◆ To do: Look below for the line that has "PowerSeries.constantCoeff G ≠ 0 →". Set down the lines from there through the line that has "obtain ⟨he, hf⟩", exactly as written.

** Opening Material for the task block **

/-! ## §2 The valuation currency (the bookkeeping of `YanZhu2026.hasCharValuationAt_of_heegnerDivisibility`,
class-free; `ord_p` of the right-hand side is the lead's public `CompositeTransferX10b.valuation_unit_mul_bdpShape`,
p607253) -/


/-- **The composite in the valuation currency `AcSelmer.XAc.HasCharValuationAt … n ∧ n = …`** for EVERY
generator `G` with `G(0) ≠ 0`, from a μ-local membership datum — the statement shape of g0's `B₃¹`/`B₃⁰`
stubs and of the lead's `compositeValuation_of_printFacts_of_pinnedTransfer`, with the class-number binder
GONE and the transfer μ-localised. -/
theorem hasCharValuationAt_of_muLocalMembership (hT2 : Stmt.stub_muComparison_sLocalised)
    (h57 : thm57_isTorsion_charIdealXGr_eq_bdpLFunction)
    (h422 : BurungaleCastellaSkinner2025.prop422_exists_isBDPLFunction_mu_eq_zero)
    (h513 : thm513_exists_isBDPLFunction_valueAtOne_disc)
    (W : WeierstrassCurve ℚ) [W.IsElliptic] [W.IsGloballyMinimal] [NeZero (W.conductorNorm ℤ)]
    (p : ℕ) [Fact p.Prime] (hp : 3 ≤ p) (hord : GoodOrd W p)
    (K : Type) [Field K] [NumberField K] (hK : IsImaginaryQuadratic K)
    (hHN : SatisfiesHeegnerHypothesis (W.conductorNorm ℤ) K) (hHp : SatisfiesHeegnerHypothesis p K)
    (hodd : Odd (NumberField.discr K)) (h3 : NumberField.discr K ≠ -3)
    (hirrK : (W.baseChange K).HasIrreducibleModPGaloisRep p)
    (ι : K →+* ℚ_[p]) (v vbar : HeightOneSpectrum (𝓞 K))
    (hv : ∀ x : 𝓞 K, x ∈ v.asIdeal ↔ ‖ι (x : K)‖ < 1)
    (hvbar : ((p : ℕ) : 𝓞 K) ∈ vbar.asIdeal) (hne : vbar ≠ v)
    (κ : ZpExtension K p) (hκ : κ.IsAnticyclotomic)
    (γ : absoluteGaloisGroup K) [Fact (κ.IsTopGenerator γ)]
    (Dt : ModularParametrizationData W (W.conductorNorm ℤ))
    (H : HeegnerDatum (W.conductorNorm ℤ) (NumberField.discr K)) (ιC : K →+* ℂ)
    (P : (W.baseChange K).toAffine.Point)
    (hP : WeierstrassCurve.Affine.Point.map ιC.toRatAlgHom P = heegnerPointComplex Dt H)
    (hloc : MuLocalMembership p W K v vbar κ γ Dt.f)
    (G : IwasawaAlgebra p) (hG : AcSelmer.XAc.charIdeal (W.baseChange K) p κ vbar ∅ γ = Ideal.span {G})
    (hG0 : PowerSeries.constantCoeff G ≠ 0) :
    ∃ n : ℕ, AcSelmer.XAc.HasCharValuationAt (W.baseChange K) p κ vbar ∅ γ n ∧
      (n : ℤ) = 2 * ((padicValInt p (1 - W.frobeniusTrace p + p) : ℤ) - 1 + padicLogOrd W p ι P) -
        2 * (padicValInt p Dt.c : ℤ) := by
  obtain ⟨htors, F, hF, u, hu⟩ := generator_constantCoeff_of_muLocalMembership hT2 h57 h422 h513 W p hp
    hord K hK hHN hHp hodd h3 hirrK ι v vbar hv hvbar hne κ hκ γ Dt H ιC P hP hloc
  -- `G = F · w` for a unit `w` of `Λ`; `w(0)` is a unit of `ℤ_p`
  obtain ⟨w, rfl⟩ := Ideal.span_singleton_eq_span_singleton.mp (hF.symm.trans hG)
  have hw : IsUnit (PowerSeries.constantCoeff (w : IwasawaAlgebra p)) :=
    PowerSeries.isUnit_constantCoeff _ w.isUnit
  have hu' : ((PowerSeries.constantCoeff (F * (w : IwasawaAlgebra p)) : ℤ_[p]) : ℚ_[p]) =
      (((u * hw.unit : ℤ_[p]ˣ) : ℤ_[p]) : ℚ_[p]) * ((Dt.c : ℚ_[p])⁻¹) ^ 2 *
        (1 - (W.frobeniusTrace p : ℚ_[p]) * (p : ℚ_[p])⁻¹ + (p : ℚ_[p])⁻¹) ^ 2 *
        ((W.baseChange ℚ_[p]).padicLogPoint (formalIndex W p • padicPointOf W p ι P) /
          (formalIndex W p : ℚ_[p])) ^ 2 := by
    rw [map_mul, PadicInt.coe_mul, hu, Units.val_mul, PadicInt.coe_mul, IsUnit.unit_spec]
    ring
  have hrhs : (((u * hw.unit : ℤ_[p]ˣ) : ℤ_[p]) : ℚ_[p]) * ((Dt.c : ℚ_[p])⁻¹) ^ 2 *
      (1 - (W.frobeniusTrace p : ℚ_[p]) * (p : ℚ_[p])⁻¹ + (p : ℚ_[p])⁻¹) ^ 2 *
      ((W.baseChange ℚ_[p]).padicLogPoint (formalIndex W p • padicPointOf W p ι P) /
        (formalIndex W p : ℚ_[p])) ^ 2 ≠ 0 := by
    rw [← hu']
    exact PadicInt.coe_ne_zero.2 hG0
  have hval := congrArg Padic.valuation hu'
  rw [PadicInt.valuation_coe,
    CompositeTransferX10b.valuation_unit_mul_bdpShape (u * hw.unit) Dt.c (W.frobeniusTrace p) _ _ hrhs] at hval
  refine ⟨(PowerSeries.constantCoeff (F * (w : IwasawaAlgebra p))).valuation,
    AcSelmer.XAc.hasCharValuationAt_of_eq htors hG hG0 rfl, ?_⟩
  rw [hval, padicLogOrd]

/-! ## §3 The σ-bridge (g0's `composite_transfer_x10b` bridge, abstracted over the valuation statement;
kernel-checked) -/

/-- From the valuation statement at every `(ι₂, v, vbar, G)` and JSW Thm. 3.3.1 (route item
`JSWAnticyclotomicControl`, by name) to the crux's conclusion `X11b.IMCWaldspurgerOnTreeGoodAt` at
`inducedPlace ι`: other prime `w`, embedding `ιw = ι ∘ σ`, rank-one invariance of `ord_p log_ω P`. -/
theorem imcWaldspurger_of_charValuation
    (h331 : Summit.BirchSwinnertonDyer.BirchSwinnertonDyer.Theses.PrintX10b.JSWAnticyclotomicControl)
    (W : WeierstrassCurve ℚ) [W.IsElliptic] [W.IsGloballyMinimal] [NeZero (W.conductorNorm ℤ)]
    (p : ℕ) [Fact p.Prime] (hp : 3 ≤ p) (hgood : W.HasGoodReductionAtPrime p)
    (K : Type) [Field K] [NumberField K] (hK : IsImaginaryQuadratic K)
    (hHN : SatisfiesHeegnerHypothesis (W.conductorNorm ℤ) K) (hHp : SatisfiesHeegnerHypothesis p K)
    (hirrK : (W.baseChange K).HasIrreducibleModPGaloisRep p) (ι : K →+* ℚ_[p])
    (κ : ZpExtension K p) (hκ : κ.IsAnticyclotomic) (γ : absoluteGaloisGroup K) [Fact (κ.IsTopGenerator γ)]
    (Dt : ModularParametrizationData W (W.conductorNorm ℤ)) (hc : ¬ (p : ℤ) ∣ Dt.c)
    (P : (W.baseChange K).toAffine.Point) (hrk : (W.baseChange K).mordellWeilRank = 1)
    (hfinp : Finite (AddCommGroup.primaryComponent (W.baseChange K).sha p)) (hPinf : ¬ IsOfFinAddOrder P)
    (hcv : ∀ (ι₂ : K →+* ℚ_[p]) (v vbar : HeightOneSpectrum (𝓞 K)),
      (∀ x : 𝓞 K, x ∈ v.asIdeal ↔ ‖ι₂ (x : K)‖ < 1) → ((p : ℕ) : 𝓞 K) ∈ vbar.asIdeal → vbar ≠ v →
      ∀ (G : IwasawaAlgebra p), AcSelmer.XAc.charIdeal (W.baseChange K) p κ vbar ∅ γ = Ideal.span {G} →
      PowerSeries.constantCoeff G ≠ 0 →
      ∃ n : ℕ, AcSelmer.XAc.HasCharValuationAt (W.baseChange K) p κ vbar ∅ γ n ∧
        (n : ℤ) = 2 * ((padicValInt p (1 - W.frobeniusTrace p + p) : ℤ) - 1 + padicLogOrd W p ι₂ P) -
          2 * (padicValInt p Dt.c : ℤ)) :
    X11b.IMCWaldspurgerOnTreeGoodAt p κ (X11b.inducedPlace ι) γ ι P := by
  have h331' : thm331_anticyclotomicControl := h331
  -- the other prime `w` above `p`, of degree one, and THE embedding at it
  obtain ⟨w, hw, hwne⟩ := X11b.exists_other_prime hHp (X11b.inducedPlace ι)
    (X11b.natCast_mem_inducedPlace ι)
  have hsplit : X11b.SplitsIn K p := hHp p Fact.out (dvd_refl p)
  obtain ⟨he, hf⟩ := X11b.degreeOne_of_splitsIn hK.1 hsplit hw
  set ιw : K →+* ℚ_[p] := X11b.embAt K p w hw he hf with hιw
  -- a generator with non-zero constant term of the module strict at `v = inducedPlace ι`, from JSW
  obtain ⟨-, F, hF, hF0, -⟩ := h331' W p hp hgood K hK hHp hHN hirrK ι (X11b.inducedPlace ι)
    (X11b.mem_inducedPlace_iff ι) κ hκ γ hrk hfinp P hPinf
  -- the valuation statement at the embedding `ιw`, strict prime `inducedPlace ι`
  obtain ⟨n, hn, hval⟩ := hcv ιw w (X11b.inducedPlace ι)
    (X11b.mem_asIdeal_iff_norm_embAt_lt_one w hw he hf) (X11b.natCast_mem_inducedPlace ι)
    (fun h ↦ hwne h.symm) F hF hF0
  -- `ιw = ι ∘ σ` for an involution `σ`; the log valuations agree in rank one
  obtain ⟨σ, hσ, hισ⟩ := X11b.exists_involutive_comp_eq hK.1 ι ιw
  have hlog : padicLogOrd W p ιw P = X11b.padicLogOrd W p ι P := by
    rw [← hισ, ← X11b.padicLogOrd_eq_literature]
    exact padicLogOrd_comp_eq_of_rank_one W p (by omega) σ hσ ι hrk P hPinf
  have hc0 : padicValInt p Dt.c = 0 := padicValInt.eq_zero_of_not_dvd hc
  refine ⟨n, (X11b.AcSelmer.hasCharValuationAt_iff_literature _ p κ (X11b.inducedPlace ι) ∅ γ n).mpr hn,
    ?_⟩
  rw [hlog] at hval
  omega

** Closing Material for the task block **

◆ Answer below:
      PowerSeries.constantCoeff G ≠ 0 →
      ∃ n : ℕ, AcSelmer.XAc.HasCharValuationAt (W.baseChange K) p κ vbar ∅ γ n ∧
        (n : ℤ) = 2 * ((padicValInt p (1 - W.frobeniusTrace p + p) : ℤ) - 1 + padicLogOrd W p ι₂ P) -
          2 * (padicValInt p Dt.c : ℤ)) :
    X11b.IMCWaldspurgerOnTreeGoodAt p κ (X11b.inducedPlace ι) γ ι P := by
  have h331' : thm331_anticyclotomicControl := h331
  -- the other prime `w` above `p`, of degree one, and THE embedding at it
  obtain ⟨w, hw, hwne⟩ := X11b.exists_other_prime hHp (X11b.inducedPlace ι)
    (X11b.natCast_mem_inducedPlace ι)
  have hsplit : X11b.SplitsIn K p := hHp p Fact.out (dvd_refl p)
  obtain ⟨he, hf⟩ := X11b.degreeOne_of_splitsIn hK.1 hsplit hw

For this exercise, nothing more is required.